Discounts offered for unsold penthouses
SINGAPORE - For anyone with the cash and inclination to live in a penthouse, now might be the time to buy.
Several property developers are offering discounts on these swanky apartments - the cream of any condominium.
With the property market slowing, developers realise that the number of buyers for these spacious units, usually on the top floor, is limited.
And with fewer expatriates with big housing allowances, rental demand is weak too.
In recent weeks, listed local developer City Developments (CDL) has offered 5 per cent discounts on some of its unsold stock of completed penthouses.
These include a 3,584 sq ft unit at Shelford Suites in District 11, a 2,045 sq ft unit at Wilkie Studio in District 9 and three units ranging from 2,669 to 3,563 sq ft at The Glyndebourne in District 11. Prices of these units start from $2.9 million after the discount, said a CDL spokesman.

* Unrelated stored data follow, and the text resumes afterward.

import Summits.BirchSwinnertonDyer.Rank1Residual.Additive.TameBranchOneValueCertificateJoin
import Summits.BirchSwinnertonDyer.Rank1Residual.Additive.CensusX43TeichmullerPow
import Summits.BirchSwinnertonDyer.Rank1Residual.Additive.TameBranchTeichmuller
import HarnessLib

/-!
# CHARACTER-FREE, FIELD-FREE, ONE NUMBER: on X4♯(G-ord) ∩ {e ∈ {3,4,6}} ∩ {r_an = 1} the whole
# per-pair input of the tame-branch route is ONE `p`-adic valuation `ord_p Σ_b κ(b)[b/p^{n+1+e₀}]⁺_f
# = 1/φ(pⁿ⁺¹) + 1/e` (cell `b2b-bsdres`, sub-cell additive-p2 = X3♯(G-ord)/X4♯(G-ord), gen 27; part 5)

HONEST FRAMING (cell `b2b-bsdres`, run/shared/lean/b2b/bsd-rank1-residual/, verbatim in every
file): the goal of the cell is to DELETE the COMBINATION-SHAPED residual classes of the
Birch–Swinnerton-Dyer formula for ALL analytic-rank `≤ 1` elliptic curves over `ℚ` — "full BSD
formula for every rank `≤ 1` curve in class `C`" assembled STRICTLY from published theorems — so
that the rank-`≤ 1` remainder becomes exactly the CONSTRUCTION-SHAPED classes, which are TYPED
(missing-input `Prop`s), NOT attempted. This is not "finishing BSD". Sub-cell additive-p2: the
classes X3♯(G-ord) / X4♯(G-ord) are CONSTRUCTION-SHAPED and stay so; labels / RESIDUAL-MAP marks
UNCHANGED; nothing is booked. Theorems only; the named facts enter as hypothesis binders
(`Delbourgo1998.thm1_exists_bounded_evenMeasure` A282, `Delbourgo2002.mainTheorem` A175,
`Delbourgo2002.thmC_charIdeal_dvd_tameBranch` A227, `Delbourgo2002.mainTheorem_potMult`, GZK).
No definition, no `sorry`.

## What

Part 4 (`TameBranchOneValueCertificateJoin.lean`) took as per-pair data a character `χ = ω^u` of
`ℤ/p` (`eu = p − 1`) and ONE value. The character is NOT data: on the (G)-cell `e ∣ p − 1`
(`typeG_iff_not_subM_and_semistabilityIndex_dvd`, gen 2), the Teichmüller power `ω^{(p−1)/e}` EXISTS
in the tree (cc-typer-1's `CensusX43.exists_isTeichmullerPow`) and has order `e`
(cc-typer-2's `orderOf_eq_of_isTeichmullerPow`). Eliminating it:

* **`charLamLeAt_of_thm1_of_thmC_of_norm_ratTwistedSymbolSum'`** — `p ≥ 5`, ADDITIVE, (G)-ordinary,
  non-CM, `e = semistabilityIndex W p ∈ {3,4,6}`, newform `f`, plus-symbol tower bound `p^c`, and ONE
  even primitive `p`-power-order `κ` of conductor `p^{n+1+e₀}` with
  `‖Σ_b κ(b)[b/p^{n+1+e₀}]⁺_f‖^{e·φ} = (p^c)^{e·φ}·p^{−(e·k + φ)}`, `e·k < (e−2)·φ(pⁿ⁺¹)` ⟹
  `CharLamLeAt W p k`. The twisted symbol sum does not involve any character of `ℤ/p`.
* **`ClassX4Gord.exists_schneider_rankOne_of_thm1_of_norm_ratTwistedSymbolSum'`** — X4♯(G-ord),
  `e ∈ {3,4,6}`, `ord_{s=1}L(E,s) = 1`, `p ≥ 5`, non-CM: PRINTED FACTS (Delbourgo 1998 Thm 1; 2002
  (A)(B)(C); GZK; Drinfeld–Manin) + **ONE NUMBER** `‖S(κ)‖_p^{e·φ(pⁿ⁺¹)} = p^{−(e + φ(pⁿ⁺¹))}` ⟹
  Schneider's conjecture for every (B)-datum. Compare the evolution of this sub-cell's rank-one
  residue on defect 3/4/6: gen 20 (typed partner + `∀`-certificate), gen 24 (tower boundedness + one
  Riemann sum), gen 25 (unit root + sign certificate + one Riemann sum), gen 27 (one number). The
  X3♯(G-ord) twin keeps the plus-symbol bound `p^c` as its only other input.
* **`ClassX4Gord.padicVal_identity_rankOne_of_thm1_of_norm_ratTwistedSymbolSum'`** — at
  `rank E(ℚ) = 1`: Schneider, `#Ш[p^∞] < ∞`, `λ(fE) = 1`,
  `ord Ш[p^∞] + ord Reg_p + ord ∏c + ord ℓ = μ(fE) + 1 + 2 ord #tors` from print + one number.

* **Rank zero — `norm_ratTwistedSymbolSum_pow_eq_or_of_thm1_of_norm_ratPlusSymbol_zero`** (+ X4 form):
  `‖[0]⁺_f‖_p = p^c` (the bound attained at `0`) ⟹ EITHER `‖S(κ)‖^e = (p^c)^e·p⁻¹` for ALL even
  primitive wild `κ` of all conductors, OR `= (p^c)^e·p^{−(e−1)}` for all of them — one valuation
  `1/e` or `1 − 1/e`, uniformly in `κ`; which one is the census dictionary (EVIDENCE, E-GAUSSCERT-R0).

EVIDENCE (not an input): the datum `ord_p S(κ₁) = 1/(p−1) + 1/e` at conductor `p²` is MET on the four
unstarred unit rows of the Gord_e346 window (2450ba1@7 (X4), 10450be1@5, 10725l1@5, 19110db1@7 (X3);
gen 26 E-GAUSSCERT, HOME/b2b-bsdres-additive-p2/gen26/GAUSSCERT-CHECK.md; gen 27 reading
gen27/ONE-VALUE-READING.md). On STARRED rows the hypothesis is never met (the bounded character is
`ω^{(e−1)u}`; part 4 §9 applies). Nothing booked; labels UNCHANGED.

References: Delbourgo 1998 Thm. 1 [Delbourgo1998]; Delbourgo 2002 Thm. (A)(B)(C) [Delbourgo2002];
Lang Ch. 1 §2 Thm. 2.1 [Lang1990]; Mazur–Tate–Teitelbaum 1986 §I.8, §I.13–I.14
[MazurTateTeitelbaum1986Invent]; Manin 1972 Cor. 3.6 [Manin1972]. -/

set_option autoImplicit false

noncomputable section

open scoped Classical MatrixGroups ModularForm NumberField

Another local developer, Hiap Hoe, is also dangling discounts at buyers for unsold penthouses at its completed projects.
At Skyline 360, a 28 per cent discount is being offered for four penthouse units, which translates to $9 million for a 3,929 sq ft unit, to $12.3 million for a 6,532 sq ft duplex penthouse.

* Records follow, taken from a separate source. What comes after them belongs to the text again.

import Summits.QuantumFields.YangMills.Theorems.UnitScaleTiltHalvingCompetitorMapFibreFormula
import Summits.QuantumFields.YangMills.Theorems.UnitScaleTiltHalvingCompetitorMapFibreLocal
import HarnessLib

/-!
# Route `UnitScaleTilt`, crux K1 child «MinimiserStabilityRegPr» (stmt-QuantumFields-19200), registered stub `stub_halvingStep` (H), door v3 (Stat currency),
# row B5 «DIFFERENTIABLE GAUGE FIX» (LEAD ★w5-19200 g4 RULING L-7 (a)), file C of three — **THE DIFFERENTIABLE GAUGE FIX ON A COMPETITOR LINE OF THE CHART**:
# in the letters of ✓B4 `exists_gaugeAct_mem_fibre_of_chart49`, for a competitor LINE `t ↦ W_t` through the chart centre `A` in a `ker Q` direction `Y`
# (`W_t = e^{iη♭((A+tY) − H(D(A+tY)))}` on `Near`, `= uS • Umin` off `Near`, `|t| < r` inside the `r₁`-ball), ONE `SU(2)` gauge family `t ↦ h_t` with
# (i) `h_t • W_t ∈ 𝔅_k(V)` whenever `W_t` is regular, (ii) `t ↦ ↑(h_t z)` differentiable at every `|t₀| < r`, (iii) `t ↦ ↑(W_t b)` differentiable at every `|t₀| < r`

Cell `ym3-torus` (HUMAN RULING D-0037, YM ladder rung R3 — continuum SU(2) YM₃ on the torus is a RUNG, not the Clay problem), width seat `ym-ust-19200-w1` gen 8.
`--supports stmt-QuantumFields-19200 --as helper`; def-free, 0 sorry, standard axioms; counts toward nothing by itself.

WHY ∕ HOW.  L-7 (a)'s cost row: door v3's Stat clause quantifies over bondwise-differentiable EXACT-fibre curves, so the L4-Stat writer needs the competitor line gauge-fixed
into the fibre DIFFERENTIABLY (then ✓`HalvingCompetitorMapFibreStat.deriv_wilsonAction_line_eq_zero_of_stat` turns Stat(`Umin`) into the FILE-A-twin input
`deriv (t ↦ 𝒲(W_t)) 0 = 0`).  The gauge is file B's selector `hOf` (B3's explicit gauge); its values are file B's formula `Gm` of the UNITS reading of the competitor, which
extends to COMPLEX parameters `τ` as the units field `Wu τ := e^{iη♭((A+τY) − H(D(A+τY)))}` on `Near`, `uS • Umin` off it — bondwise ℂ-differentiable (`D` is on the
ball), index-pinned to `uS • Umin` for every `τ` with `A + τY` in the ball (B4 §2–§3's pinning argument never used self-adjointness: (49) + `hHinv` + `Q Y = 0` + locality +
`exp ∘ log = id`), near-flat under the `Ω`-blocks — so file B (b) gives ℂ-differentiability of `τ ↦ Gm (Wu τ) z`, restricted to real `t` through `t ↦ (t : ℂ)`.

WHAT IS PROVED (ns `…Theorems.HalvingCompetitorMapFibreSmooth`).
* ★★★ `exists_smoothGauge_mem_fibre_of_chart49_line` — B4 §3's binder list with the single competitor replaced by the line data (`Y` with `bondAvgIter Y = 0` on `BondIdx Dm`,
  radius `r` keeping `A + tY` in the `r₁`-ball, `hDd` = `D` ℂ-differentiable on the ball (L2″'s letter), the line `Wl` with `hWnear` for `|t| < r` and `hWfar`), concluding
  `∃ hl : ℝ → GaugeTransf …, (∀ t, |t| < r → RegPr ε₀ (Wl t) → hl t • Wl t ∈ fibre … V) ∧ (∀ t₀, |t₀| < r → ∀ z, DifferentiableAt ℝ (t ↦ ↑(hl t z)) t₀) ∧
  (∀ t₀, |t₀| < r → ∀ b, DifferentiableAt ℝ (t ↦ ↑(Wl t b)) t₀)`.
HONEST SCOPE: assembly over files A∕B + B4's pinning steps; `Near` clauses, membership, chart identity displayed as in B4; NOT a claim about the stub, the crux, the rung or a gap.

References: T. Bałaban, CMP **102** (1985) 277–309 [Balaban1985Variational] ((3)–(4), (6) p.278, (20) p.281, (44)–(49) p.285, (150) p.301, (152) p.301, (156)–(158) p.302);
CMP **98** (1985) 17–51 [Balaban1985Averaging] ((89) p.31, (110) p.34, (134)–(135) p.38); CMP **96** (1984) 223–250 [Balaban1984PropagatorsII] ((2.1)–(2.4) p.224).
-/

set_option autoImplicit false

noncomputable section

open scoped BigOperators Matrix.Norms.L2Operator Topology
open NormedSpace Filter

namespace Summit.QuantumFields.YangMills.Theorems.HalvingCompetitorMapFibreSmooth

The developer is also offering a 25 per cent discount on units at Signature at Lewis, which includes two four-bedroom penthouses ranging from 3,068 to 3,445 sq ft. Marketing agents said prices for the penthouses are estimated to be between $4.6 million to $5.2 million, or $1,500 psf.
Experts say most buyers are priced out of this luxury segment by the far larger total selling prices of penthouses, compared with other units in a development.

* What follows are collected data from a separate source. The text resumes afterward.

import Summits.FinalStateConjecture.FinalStateConjecture.Theorems.SwallowTheDatumParametricKerrBurialStubChargeBound
import Summits.FinalStateConjecture.FinalStateConjecture.Theorems.SwallowTheDatumUniversalWitnessFamilyStubPlugDataPlusFromOfAux2
import Mathlib.MeasureTheory.Function.LocallyIntegrable

/-!
# `ParametricKerrBurial`, line `receding-annulus-universal-collar` — stub `stub_siteMargin` (BK1), helper file 2:
# perturbation of the OUT field at radius `32` (crux item stmt-FinalStateConjecture-10052)

The registered stub `stub_siteMargin` (file `SwallowTheDatumParametricKerrBurialStubSiteMargin.lean`) reads an OUT metric field
`gOut` which is only `C^∞` on `{16 < ‖x‖}` and `C²`-close on `{32 ≤ ‖x‖ ≤ 64}` to the exact Schwarzschild field.  This file is the
radius-`32` perturbation theory of the η-averaged charges `E, C` of Mao–Oh–Tao (arXiv:2308.13031, §1.2, (1.3), (1.5), (1.7);
tree: `MaoOhTao.avgE/avgC`, `ObstructionFreeGluing.lean`) for fields that are merely `C¹` ON `{16 < ‖x‖}` (everything proved):

* integrability of the `E`- and `C`-integrands at radius `32` (they are continuous on `{16 < ‖x‖}` and the weight `η_32`
  vanishes off the compact annulus `{32 ≤ ‖x‖ ≤ 64}`), hence ADDITIVITY: `Q[g; A_32] − Q[g′; A_32] = Q[g − g′ + δ; A_32]`
  for `Q = E, C_l` (`sm_avgE32_sub`, `sm_avgC32_sub`);
* the radius-`32` analogue of lead c1's `stub_chargeBound` with LOCAL smoothness: `|E[q; A_32]| ≤ 18 s ∫|η_32(|x|)|dx`,
  `|C_l[q; A_32]| ≤ 1170 s ∫|η_32(|x|)|dx` whenever `DevLE q k 32 64 s` and `q ∈ C¹({16 < ‖x‖})` (`sm_abs_avgE32_le`,
  `sm_abs_avgC32_le`; the elementary bounds `cb_*` of `…StubChargeBound.lean` are reused).

References: Mao–Oh–Tao 2023, §1.2 (the charges are linear functionals of `(g − δ, k)`).
-/

set_option linter.dupNamespace false
-- the operator norm on `E3 [×m]→L[ℝ] (E3 →L[ℝ] E3 →L[ℝ] ℝ)` needs a longer instance search than the default budget
set_option synthInstance.maxHeartbeats 120000

noncomputable section

-- instance search through the nested operator types `E3 →L E3 →L ℝ`
set_option maxSynthPendingDepth 3

namespace Summit.FinalStateConjecture.FinalStateConjecture.Theorems.SwallowTheDatum.ParametricKerrBurial

open scoped ContDiff Topology BigOperators InnerProductSpace
open Set Filter Function MeasureTheory Literature.Geometry.Lorentzian
open Literature.Geometry.Lorentzian.MaoOhTao
open Summit.FinalStateConjecture.FinalStateConjecture.Theorems.SwallowTheDatum.UniversalWitnessFamily

/-! ## Perturbation at radius `32`: integrability, additivity, local charge bounds -/

section Perturbation

variable {η : ℝ → ℝ} {g g' q k : E3 → E3 →L[ℝ] E3 →L[ℝ] ℝ}

/-- The exterior region `{16 < ‖x‖}` is open. [folklore] -/
theorem sm_isOpen_outer16 : IsOpen {x : E3 | 16 < ‖x‖} := isOpen_lt continuous_const continuous_norm

/-- The closed annulus `{32 ≤ ‖x‖ ≤ 64}` is compact. [folklore] -/
theorem sm_isCompact_annulus32 : IsCompact ({y : E3 | 32 ≤ ‖y‖} ∩ {y : E3 | ‖y‖ ≤ 64}) :=
  (isCompact_closedBall (0 : E3) 64).of_isClosed_subset
    ((isClosed_le continuous_const continuous_norm).inter (isClosed_le continuous_norm continuous_const))
    fun _ hy ↦ mem_closedBall_zero_iff.2 hy.2

/-- The radial weight `η_r(|x|)` of an admissible bump is continuous on `ℝ³`. [cite: MaoOhTao2023, §1.2 (1.7)] -/
theorem sm_continuous_wt (hη : IsBump η) (r : ℝ) : Continuous (wt η r) := by
  show Continuous fun x : E3 ↦ r⁻¹ * η (‖x‖ / r)
  exact continuous_const.mul (hη.1.continuous.comp (continuous_norm.div_const r))

/-- A field `C¹` on `{16 < ‖x‖}` is differentiable at every point of that region. [folklore] -/
theorem sm_differentiableAt (hg : ContDiffOn ℝ 1 g {x : E3 | 16 < ‖x‖}) {x : E3} (hx : 16 < ‖x‖) :
    DifferentiableAt ℝ g x :=
  (hg.differentiableOn one_ne_zero).differentiableAt (sm_isOpen_outer16.mem_nhds hx)

/-- The components of a field `C¹` on `{16 < ‖x‖}` are differentiable there. [folklore] -/
theorem sm_differentiableAt_cmp (hg : ContDiffOn ℝ 1 g {x : E3 | 16 < ‖x‖}) {x : E3} (hx : 16 < ‖x‖)
    (i j : Fin 3) : DifferentiableAt ℝ (cmp g i j) x := by
  unfold MaoOhTao.cmp
  exact ((sm_differentiableAt hg hx).clm_apply (differentiableAt_const _)).clm_apply
    (differentiableAt_const _)

/-- The components of a field `C¹` on `{16 < ‖x‖}` are continuous there. [folklore] -/
theorem sm_continuousOn_cmp (hg : ContDiffOn ℝ 1 g {x : E3 | 16 < ‖x‖}) (i j : Fin 3) :
    ContinuousOn (cmp g i j) {x : E3 | 16 < ‖x‖} := by
  unfold MaoOhTao.cmp
  exact (hg.continuousOn.clm_apply continuousOn_const).clm_apply continuousOn_const

/-- The coordinate partials of the components of a field `C¹` on `{16 < ‖x‖}` are continuous there.
[folklore] -/
theorem sm_continuousOn_pd_cmp (hg : ContDiffOn ℝ 1 g {x : E3 | 16 < ‖x‖}) (l i j : Fin 3) :
    ContinuousOn (pd l (cmp g i j)) {x : E3 | 16 < ‖x‖} := by
  have h1 : ContDiffOn ℝ 1 (cmp g i j) {x : E3 | 16 < ‖x‖} := by
    unfold MaoOhTao.cmp
    exact (hg.clm_apply contDiffOn_const).clm_apply contDiffOn_const
  have h2 := h1.continuousOn_fderiv_of_isOpen sm_isOpen_outer16 le_rfl
  show ContinuousOn (fun x ↦ fderiv ℝ (cmp g i j) x (e l)) {x : E3 | 16 < ‖x‖}
  exact h2.clm_apply continuousOn_const

/-- The direction cosines `x^j/|x|` are continuous on `{16 < ‖x‖}`. [folklore] -/
theorem sm_continuousOn_dir (j : Fin 3) : ContinuousOn (fun x : E3 ↦ x j / ‖x‖) {x : E3 | 16 < ‖x‖} :=
  (EuclideanSpace.proj (𝕜 := ℝ) j).continuous.continuousOn.div continuous_norm.continuousOn
    fun x hx ↦ (lt_trans (by norm_num) (show (16 : ℝ) < ‖x‖ from hx)).ne'

/-- **Integrability of a weighted integrand**: `η_32(|x|) Φ(x)` is integrable on `ℝ³` as soon as `Φ` is continuous
on `{16 < ‖x‖}` (the weight is continuous and vanishes off the compact annulus `{32 ≤ ‖x‖ ≤ 64}`). [folklore] -/
theorem sm_integrable_wt_mul (hη : IsBump η) {Φ : E3 → ℝ} (hΦ : ContinuousOn Φ {x : E3 | 16 < ‖x‖}) :
    Integrable fun x : E3 ↦ wt η 32 x * Φ x := by
  have hKU : ({y : E3 | 32 ≤ ‖y‖} ∩ {y : E3 | ‖y‖ ≤ 64}) ⊆ {x : E3 | 16 < ‖x‖} :=
    fun y hy ↦ lt_of_lt_of_le (by norm_num) (show (32 : ℝ) ≤ ‖y‖ from hy.1)
  have hc : ContinuousOn (fun x : E3 ↦ wt η 32 x * Φ x) ({y : E3 | 32 ≤ ‖y‖} ∩ {y : E3 | ‖y‖ ≤ 64}) :=
    ((sm_continuous_wt hη 32).continuousOn.mul hΦ).mono hKU
  refine (hc.integrableOn_compact sm_isCompact_annulus32).integrable_of_forall_notMem_eq_zero
    fun x hx ↦ ?_
  have hx' : ¬(32 < ‖x‖ ∧ ‖x‖ < 2 * 32) := fun h ↦ hx ⟨h.1.le, by
    show ‖x‖ ≤ 64
    linarith [h.2]⟩
  rw [PlugDataPlus.wt_eq_zero_of_not_mem hη (by norm_num) hx', zero_mul]

/-- The energy integrand at radius `32` of a field `C¹` on `{16 < ‖x‖}` is integrable.
[cite: MaoOhTao2023, §1.2 (1.3), (1.7)] -/
theorem sm_integrable_intE (hη : IsBump η) (hg : ContDiffOn ℝ 1 g {x : E3 | 16 < ‖x‖}) :
    Integrable fun x : E3 ↦ wt η 32 x *
      ∑ i, ∑ j, (pd i (cmp g i j) x - pd j (cmp g i i) x) * (x j / ‖x‖) :=
  sm_integrable_wt_mul hη (continuousOn_finsetSum _ fun i _ ↦ continuousOn_finsetSum _ fun j _ ↦
    ((sm_continuousOn_pd_cmp hg i i j).sub (sm_continuousOn_pd_cmp hg j i i)).mul (sm_continuousOn_dir j))

/-- The centre-of-mass integrand at radius `32` of a field `C¹` on `{16 < ‖x‖}` is integrable.
[cite: MaoOhTao2023, §1.2 (1.5), (1.7)] -/
theorem sm_integrable_intC (hη : IsBump η) (hg : ContDiffOn ℝ 1 g {x : E3 | 16 < ‖x‖}) (l : Fin 3) :
    Integrable fun x : E3 ↦ wt η 32 x * ∑ i, ∑ j,
      (x l * pd i (cmp g i j) x - x l * pd j (cmp g i i) x
        - (if i = l then cmp g i j x - (if i = j then 1 else 0) else 0)
        + (if j = l then cmp g i i x - 1 else 0)) * (x j / ‖x‖) := by
  have hite : ∀ (P : Prop) [Decidable P] (f : E3 → ℝ), ContinuousOn f {x : E3 | 16 < ‖x‖} →
      ContinuousOn (fun x ↦ if P then f x else 0) {x : E3 | 16 < ‖x‖} := by
    intro P _ f hf
    by_cases hP : P
    · simp only [if_pos hP]
      exact hf
    · simp only [if_neg hP]
      exact continuousOn_const
  have hxl : ContinuousOn (fun x : E3 ↦ x l) {x : E3 | 16 < ‖x‖} :=
    (EuclideanSpace.proj (𝕜 := ℝ) l).continuous.continuousOn
  refine sm_integrable_wt_mul hη
    (continuousOn_finsetSum _ fun i _ ↦ continuousOn_finsetSum _ fun j _ ↦ ?_)
  exact ((((hxl.mul (sm_continuousOn_pd_cmp hg i i j)).sub (hxl.mul (sm_continuousOn_pd_cmp hg j i i))).sub
    (hite _ _ ((sm_continuousOn_cmp hg i j).sub continuousOn_const))).add
    (hite _ _ ((sm_continuousOn_cmp hg i i).sub continuousOn_const))).mul (sm_continuousOn_dir j)

/-- Components of the perturbation field `g − g′ + δ`: `g_{ij} − g′_{ij} + δ_{ij}`. [folklore] -/
theorem sm_cmp_pert (g g' : E3 → E3 →L[ℝ] E3 →L[ℝ] ℝ) (i j : Fin 3) (x : E3) :
    cmp (fun y ↦ g y - g' y + (innerSL ℝ : E3 →L[ℝ] E3 →L[ℝ] ℝ)) i j x =
      cmp g i j x - cmp g' i j x + (if i = j then 1 else 0) := by
  rw [← PlugDataPlus.cmp_flat i j x]
  simp only [MaoOhTao.cmp, _root_.add_apply, _root_.sub_apply]

/-- Partials of the components of the perturbation field on `{16 < ‖x‖}`: `∂_l(g − g′ + δ)_{ij} = ∂_l g_{ij} − ∂_l g′_{ij}`
for `g, g′ ∈ C¹({16 < ‖x‖})`. [folklore] -/
theorem sm_pd_cmp_pert (hg : ContDiffOn ℝ 1 g {x : E3 | 16 < ‖x‖}) (hg' : ContDiffOn ℝ 1 g' {x : E3 | 16 < ‖x‖})
    {x : E3} (hx : 16 < ‖x‖) (l i j : Fin 3) :
    pd l (cmp (fun y ↦ g y - g' y + (innerSL ℝ : E3 →L[ℝ] E3 →L[ℝ] ℝ)) i j) x =
      pd l (cmp g i j) x - pd l (cmp g' i j) x := by
  have hc : cmp (fun y ↦ g y - g' y + (innerSL ℝ : E3 →L[ℝ] E3 →L[ℝ] ℝ)) i j =
      fun y ↦ (cmp g i j y - cmp g' i j y) + (if i = j then (1 : ℝ) else 0) :=
    funext fun y ↦ sm_cmp_pert g g' i j y
  rw [hc]
  unfold pd
  rw [fderiv_add_const,
    fderiv_fun_sub (sm_differentiableAt_cmp hg hx i j) (sm_differentiableAt_cmp hg' hx i j),
    _root_.sub_apply]

/-- **Additivity of the averaged energy at radius `32`** for fields `C¹` on `{16 < ‖x‖}`:
`E[g; A_32] − E[g′; A_32] = E[g − g′ + δ; A_32]` (the charge is a linear functional of `g − δ`; integrability of the
integrands and additivity of `∂` on differentiable functions). [cite: MaoOhTao2023, §1.2 (1.3)] -/
theorem sm_avgE32_sub (hη : IsBump η) (hg : ContDiffOn ℝ 1 g {x : E3 | 16 < ‖x‖})
    (hg' : ContDiffOn ℝ 1 g' {x : E3 | 16 < ‖x‖}) :
    avgE η 32 g - avgE η 32 g' = avgE η 32 (fun y ↦ g y - g' y + (innerSL ℝ : E3 →L[ℝ] E3 →L[ℝ] ℝ)) := by
  unfold avgE
  rw [← mul_sub, ← integral_sub (sm_integrable_intE hη hg) (sm_integrable_intE hη hg')]
  congr 1
  refine integral_congr_ae (Eventually.of_forall fun x ↦ ?_)
  by_cases hx : 32 < ‖x‖ ∧ ‖x‖ < 2 * 32
  · have hx16 : 16 < ‖x‖ := by linarith [hx.1]
    simp only [sm_pd_cmp_pert hg hg' hx16]
    rw [← mul_sub, ← Finset.sum_sub_distrib]
    congr 1
    refine Finset.sum_congr rfl fun i _ ↦ ?_
    rw [← Finset.sum_sub_distrib]
    exact Finset.sum_congr rfl fun j _ ↦ by ring
  · simp only [PlugDataPlus.wt_eq_zero_of_not_mem hη (by norm_num : (0 : ℝ) < 32) hx, zero_mul, sub_zero]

Developers charge a premium for the privacy that comes with living on the top floor, said SLP International executive director Nicholas Mak.
The higher price tags are also a result of penthouses with larger floor areas, such as those with large roof terraces, or two-storey penthouses - also known as duplex penthouses, he said.
R'ST Research director Ong Kah Seng estimates that prices of 99-year leasehold penthouses outside the central region range from about $850 to $1,200 psf.
Prices of freehold penthouses on the city fringes range from $1,400 to $1,800 psf.
Mr Mak said the rental market for penthouses is also small, as there are typically fewer tenants with the budget to rent one. For example, a 4,230 sq ft penthouse with four bedrooms at Amber Residences in District 15 can be rented for $10,800 a month.
And a 3,320 sq ft penthouse with five bedrooms at Martin Place Residences in cushy District 9 can fetch a monthly rental of $24,000.
Despite high prices, the limited supply of penthouses on the market balances the relatively weak rental demand, keeping annual rental yields stable at 3 to 3.5 per cent, experts said.
"While (penthouses) are a strong marketing feature for private residential projects, there are generally only a few in each project," added Mr Ong.
"There are also very few... resale penthouses for sale as most owners prefer to enjoy it themselves."
And unlike penthouses sold at executive condominiums, these units are not the first to go - but they are not necessarily the last either, experts noted.
Still, developers appear to believe discounts are necessary to move some of these unsold completed penthouses.
However, Mr Ong also noted that developers are not in a particular hurry to relinquish their unsold penthouses.
"They have already enjoyed profits from the sale of the remaining units at the development," he said.